Each phase takes weeks or months depending on your scale. Don't rush. Build what solves the most pain first.
Tools and Platforms
You don't need to build everything from scratch. Many platforms exist:
Heroku-style platforms:
- Vercel (frontend)
- Netlify (frontend)
- Render (full-stack)
These abstract away infrastructure entirely. Good if your needs fit their model.
Kubernetes-based:
- Helm (packages and configuration)
- Pulumi (infrastructure as code)
- ArgoCD (deployment automation)
These give you control with less manual work.
Open source platforms:
- Backstage (developer portal, standardized templates)
- Terraform (infrastructure as code)
- Dagger (CI/CD)
You can assemble these into a platform for your organization.
Managed services:
- AWS, GCP, Azure provide managed services (RDS for databases, Lambda for serverless, etc.)
You build a platform using these services.
Most organizations use a mix: managed services for the hard stuff (databases, message queues) plus custom tooling for how they do deployments and operations.
The Platform Team
Building a platform requires dedicated people. You need:
Platform engineers: People who understand infrastructure, understand what developers need, and can build tooling.
Product mindset: Treat the platform like a product. Your customers are engineers. Listen to what makes them faster or slower.
Documentation and education: A platform only works if developers understand how to use it. Invest in docs and onboarding.
Continuous improvement: Your platform will never be complete. Prioritize improvements based on what slows engineers down.
A platform team of 2-3 people can support 30-50 engineers. Beyond that, you might need more.
Challenges with Platform Engineering
Over-engineering: Building a platform that handles 99% of cases you'll never encounter. Start simple. Add complexity when you hit real problems.
Platform adoption: If developers don't trust the platform or find it limiting, they'll work around it. Make the "paved road" so good that developers choose it.
Lock-in: A platform that's too rigid locks you in. Leave escape hatches for teams with unusual needs.
Maintenance burden: A platform creates a dependency.
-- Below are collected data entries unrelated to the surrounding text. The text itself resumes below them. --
/-- a subtype of a sigma type, read fibrewise. [cite: Balaban1984PropagatorsII, (2.3) p.224 (𝔅 = ⋃_j Λ_j), bookkeeping] -/
def sigmaSubtypeEquiv {ι : Type} (β : ι → Type) (Q : (Σ j, β j) → Prop) : {q : Σ j, β j // Q q} ≃ Σ j, {b : β j // Q ⟨j, b⟩} where
  toFun q := ⟨q.1.1, q.1.2, q.2⟩
  invFun q := ⟨⟨q.1, q.2.1⟩, q.2.2⟩
  left_inv _ := rfl
  right_inv _ := rfl

open scoped Classical in
/-- `|𝔅| = Σ_{j=0}^{k} |Λ_j|` (the index bonds counted level by level). [cite: Balaban1984PropagatorsII, (2.3) p.224, bookkeeping] -/
theorem card_IBondY_eq_sum : Fintype.card (IBondY i)
    = ∑ j ∈ Finset.range (i.k + 1), Fintype.card {b : PBond (PV d ℓ i.m i.K hd hL) j // (domT i.hN i.D i.hk).LamBond j b} := by
  rw [show Fintype.card (IBondY i) = Fintype.card (Σ j : Fin (i.k + 1),
      {b : PBond (PV d ℓ i.m i.K hd hL) (j : ℕ) // (domT i.hN i.D i.hk).LamBond (j : ℕ) b}) from Fintype.card_congr (sigmaSubtypeEquiv _ _),
    Fintype.card_sigma]
  exact Fin.sum_univ_eq_sum_range (fun j => Fintype.card {b : PBond (PV d ℓ i.m i.K hd hL) j // (domT i.hN i.D i.hk).LamBond j b}) (i.k + 1)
If it breaks, everyone is blocked. Make sure platform reliability is a priority.
Keeping it current: As your infrastructure evolves (new Kubernetes versions, new services, etc.), the platform needs to evolve too.
Measuring Platform Success
How do you know if your platform is working?
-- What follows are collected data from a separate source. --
import Mathlib
import HarnessLib

/-!
# Stub `stub_monotoneWindow` (P2) of line `Sketch`, crux stmt-AtomisticToContinuum-13416

This file is stub P2 of line `Sketch` (idea `zero-mean-dyadic-splice`) of the crux
`Summit.AtomisticToContinuum.FouriersLaw.Theses.StaticAbelianSqueeze.UniformAbelianRegularity`
(item stmt-AtomisticToContinuum-13416). It closes nothing by itself: it is the pure real-analysis
Bonnet-type (second mean value) bound consumed by the composition `UniformAbelianRegularity_of`
of the skeleton `Lines/Sketch.lean`.

Statement: if `c ∈ L¹(a, ∞)`, `L` is monotone and continuous with `L a = 0` and `L ≤ 1`, and the
signed tails obey `|∫_{(ξ,∞)} c| ≤ B` for all `ξ ≥ a`, then `|∫_{(a,∞)} L c| ≤ B`.

Proof: replace `L` by the clipped weight `M t = L (max t a)` (same integrand on `(a, ∞)`,
`0 ≤ M ≤ 1`, `M = 0` on `(-∞, a]`), let `ρ` be the Stieltjes measure of `M` (total mass `≤ 1`,
`ρ (Iic t) = M t`), write `M t * c t = ∫ 1_{s ≤ t} c t dρ(s)`, swap the two integrals (Fubini on
`volume|_(a,∞) × ρ`), and bound each inner integral `∫_{(a,∞) ∩ [s,∞)} c = ∫_{(max s a, ∞)} c`
by `B`; the outer integral of the constant `B` against `ρ` is `B · ρ(ℝ) ≤ B`.
-/

noncomputable section

namespace Summit.AtomisticToContinuum.FouriersLaw.Theorems.UniformAbelianRegularity.ZeroMeanDyadicSplice

open MeasureTheory Set Filter Topology

/-- **Stub `stub_monotoneWindow` (P2 of line `Sketch`; Bonnet's bound for a monotone late window).**
If `c ∈ L¹(a, ∞)`, `L` is monotone and continuous with `L a = 0` and `L ≤ 1`, and the signed tails
satisfy `|∫_{(ξ,∞)} c| ≤ B` for all `ξ ≥ a`, then `|∫_{(a,∞)} L c| ≤ B`. Proof: Fubini against the
Stieltjes measure of the clipped weight `t ↦ L (max t a)` (total mass `≤ 1`):
`∫_{(a,∞)} L c = ∫ (∫_{(max s a,∞)} c) dL(s)`. [folklore] -/
theorem stub_monotoneWindow :
    ∀ (c L : ℝ → ℝ) (a B : ℝ), MeasureTheory.IntegrableOn c (Set.Ioi a) → Monotone L → Continuous L → L a = 0 →
      (∀ t : ℝ, L t ≤ 1) → (∀ ξ : ℝ, a ≤ ξ → |∫ t in Set.Ioi ξ, c t| ≤ B) → |∫ t in Set.Ioi a, L t * c t| ≤ B := by
  intro c L a B hc hLmono hLcont hLa hL1 htail
  -- (0) `0 ≤ B`, from the tail hypothesis at `ξ = a`.
  have hB : 0 ≤ B := (abs_nonneg _).trans (htail a le_rfl)
  -- (1) The clipped weight `M t = L (max t a)`: monotone, continuous, `0 ≤ M ≤ 1`, `M = 0` left of `a`.
  obtain ⟨M, hM⟩ : ∃ M : ℝ → ℝ, ∀ t, M t = L (max t a) := ⟨fun t => L (max t a), fun _ => rfl⟩
  have hMmono : Monotone M := fun x y hxy => by
    rw [hM, hM]; exact hLmono (max_le_max hxy le_rfl)
  have hMcont : Continuous M := by
    have : M = fun t => L (max t a) := funext hM
    rw [this]; exact hLcont.comp (continuous_id.max continuous_const)
  have hM_nonneg : ∀ t, 0 ≤ M t := fun t => by
    rw [hM, ← hLa]; exact hLmono (le_max_right t a)
  have hM_le : ∀ t, M t ≤ 1 := fun t => by rw [hM]; exact hL1 _
  have hM_of_le : ∀ t, t ≤ a → M t = 0 := fun t ht => by rw [hM, max_eq_right ht, hLa]
  have hM_of_ge : ∀ t, a ≤ t → M t = L t := fun t ht => by rw [hM, max_eq_left ht]
  -- limits of `M` at `-∞` (namely `0`) and at `+∞` (namely `⨆ M ≤ 1`)
  have hbot : Tendsto M atBot (𝓝 0) := by
    refine tendsto_const_nhds.congr' ?_
    filter_upwards [eventually_le_atBot a] with t ht
    exact (hM_of_le t ht).symm
  have hbdd : BddAbove (range M) := ⟨1, by rintro _ ⟨t, rfl⟩; exact hM_le t⟩
  have htop : Tendsto M atTop (𝓝 (⨆ t, M t)) := tendsto_atTop_ciSup hMmono hbdd
  have hsup_le : (⨆ t, M t) ≤ 1 := ciSup_le hM_le
  -- (2) The Stieltjes measure `ρ = dM`: finite, total mass `≤ 1`, `ρ (Iic t) = M t`.
  -- (`M` is continuous, hence right-continuous, so it bundles as a Stieltjes function `F`.)
  let F : StieltjesFunction ℝ := ⟨M, hMmono, fun _ => hMcont.continuousWithinAt⟩
  have hF : ⇑F = M := rfl
  have hFbot : Tendsto F atBot (𝓝 0) := by rw [hF]; exact hbot
  have hFtop : Tendsto F atTop (𝓝 (⨆ t, M t)) := by rw [hF]; exact htop
  haveI hfin : IsFiniteMeasure F.measure := F.isFiniteMeasure hFbot hFtop
  have hρ_Iic : ∀ t, F.measure.real (Iic t) = M t := fun t => by
    rw [measureReal_def, F.measure_Iic hFbot t, sub_zero, hF, ENNReal.toReal_ofReal (hM_nonneg t)]
  have hρ_univ : F.measure.real univ ≤ 1 := by
    rw [measureReal_def, F.measure_univ hFbot hFtop, sub_zero, ENNReal.toReal_ofReal']
    exact max_le hsup_le zero_le_one
  -- (3) The integrand `Φ (t, s) = 1_{s ≤ t} c t` on `volume|_(a,∞) × ρ`.
  obtain ⟨E, hE⟩ : ∃ E : Set (ℝ × ℝ), E = {p | p.2 ≤ p.1} := ⟨_, rfl⟩
  have hEmeas : MeasurableSet E := by
    rw [hE]; exact measurableSet_le measurable_snd measurable_fst
  obtain ⟨Φ, hΦ⟩ : ∃ Φ : ℝ × ℝ → ℝ, Φ = E.indicator fun p => c p.1 := ⟨_, rfl⟩
  have hΦint : Integrable Φ ((volume.restrict (Ioi a)).prod F.measure) := by
    rw [hΦ]; exact (hc.comp_fst F.measure).indicator hEmeas
  -- sections of `Φ`
  have hsec_t : ∀ t, (fun s => Φ (t, s)) = (Iic t).indicator fun _ => c t := by
    intro t; funext s
    simp [hΦ, hE, Set.indicator_apply]
  have hsec_s : ∀ s, (fun t => Φ (t, s)) = (Ici s).indicator c := by
    intro s; funext t
    simp [hΦ, hE, Set.indicator_apply]
  -- inner integral in `s` for fixed `t > a`: `∫ Φ (t, ·) dρ = ρ (Iic t) c t = L t c t`
  have hinner_t : ∀ t, a < t → ∫ s, Φ (t, s) ∂F.measure = L t * c t := by
    intro t ht
    rw [hsec_t t, integral_indicator_const _ measurableSet_Iic, hρ_Iic, hM_of_ge t ht.le, smul_eq_mul]
  -- inner integral in `t` for fixed `s`: a signed tail of `c`, bounded by `B`
  have hinner_s : ∀ s, |∫ t in Ioi a, Φ (t, s)| ≤ B := by
    intro s
    rw [hsec_s s, setIntegral_indicator measurableSet_Ici]
    rcases le_or_gt s a with hs | hs
    · rw [Set.inter_eq_left.mpr (Set.Ioi_subset_Ici hs)]
      exact htail a le_rfl
    · rw [Set.inter_eq_right.mpr (Set.Ici_subset_Ioi.mpr hs), integral_Ici_eq_integral_Ioi]
      exact htail s hs.le
  -- (4) Fubini and the final bound.
  have hswap : ∫ t in Ioi a, (∫ s, Φ (t, s) ∂F.measure) = ∫ s, (∫ t in Ioi a, Φ (t, s)) ∂F.measure :=
    integral_integral_swap (f := fun t s => Φ (t, s)) hΦint
  have hLHS : ∫ t in Ioi a, L t * c t = ∫ t in Ioi a, (∫ s, Φ (t, s) ∂F.measure) :=
    setIntegral_congr_fun measurableSet_Ioi fun t ht => (hinner_t t ht).symm
  have key : ‖∫ s, (∫ t in Ioi a, Φ (t, s)) ∂F.measure‖ ≤ B * F.measure.real univ :=
    norm_integral_le_of_norm_le_const (Eventually.of_forall fun s => by
      rw [Real.norm_eq_abs]; exact hinner_s s)
  rw [hLHS, hswap, ← Real.norm_eq_abs]
  calc ‖∫ s, (∫ t in Ioi a, Φ (t, s)) ∂F.measure‖ ≤ B * F.measure.real univ := key
    _ ≤ B * 1 := mul_le_mul_of_nonneg_left hρ_univ hB
    _ = B := mul_one B

end Summit.AtomisticToContinuum.FouriersLaw.Theorems.UniformAbelianRegularity.ZeroMeanDyadicSplice

end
Deployment frequency: Can developers ship faster?
Mean time to recovery: When something breaks, can you fix it faster?
Developer productivity: Are engineers spending more time on features and less time on infrastructure?
Engineer satisfaction: Are developers happy with the platform? Would they recommend it to other teams?
Onboarding time: How long does it take a new engineer to ship their first feature?
Track these metrics. If they're not improving after 6 months, the platform isn't working.
Platform Engineering and Codebase Intelligence
Tools like Glue help platform engineers understand their infrastructure. By analyzing your codebase, you can see how services are coupled, what teams own what, and where architectural issues exist. This informs platform decisions: what abstractions to provide, where to add safety guards, what to monitor.
Frequently Asked Questions
Q: Isn't a platform just more bureaucracy?
A: Bad platforms are. Good platforms remove friction. If your platform slows developers down, it's not working. The goal is to make the common case effortless.
Q: Do developers lose autonomy with a platform?
A: Good platforms provide freedom within guardrails. They handle the boring stuff (deployment, monitoring, security) automatically so developers can focus on product. Developers unhappy with the platform should be listened to. Maybe you need to add an escape hatch.
Q: What if we outgrow our platform?
A: Platforms evolve. Version them. Let different teams use different versions if needed. When your infrastructure changes, migrate gradually.
Q: Can we build a platform if we use multiple cloud providers?
A: It's harder, but possible. Tools like Pulumi abstract across clouds. You might need to handle some multi-cloud complexity, but a good platform can still simplify things for developers.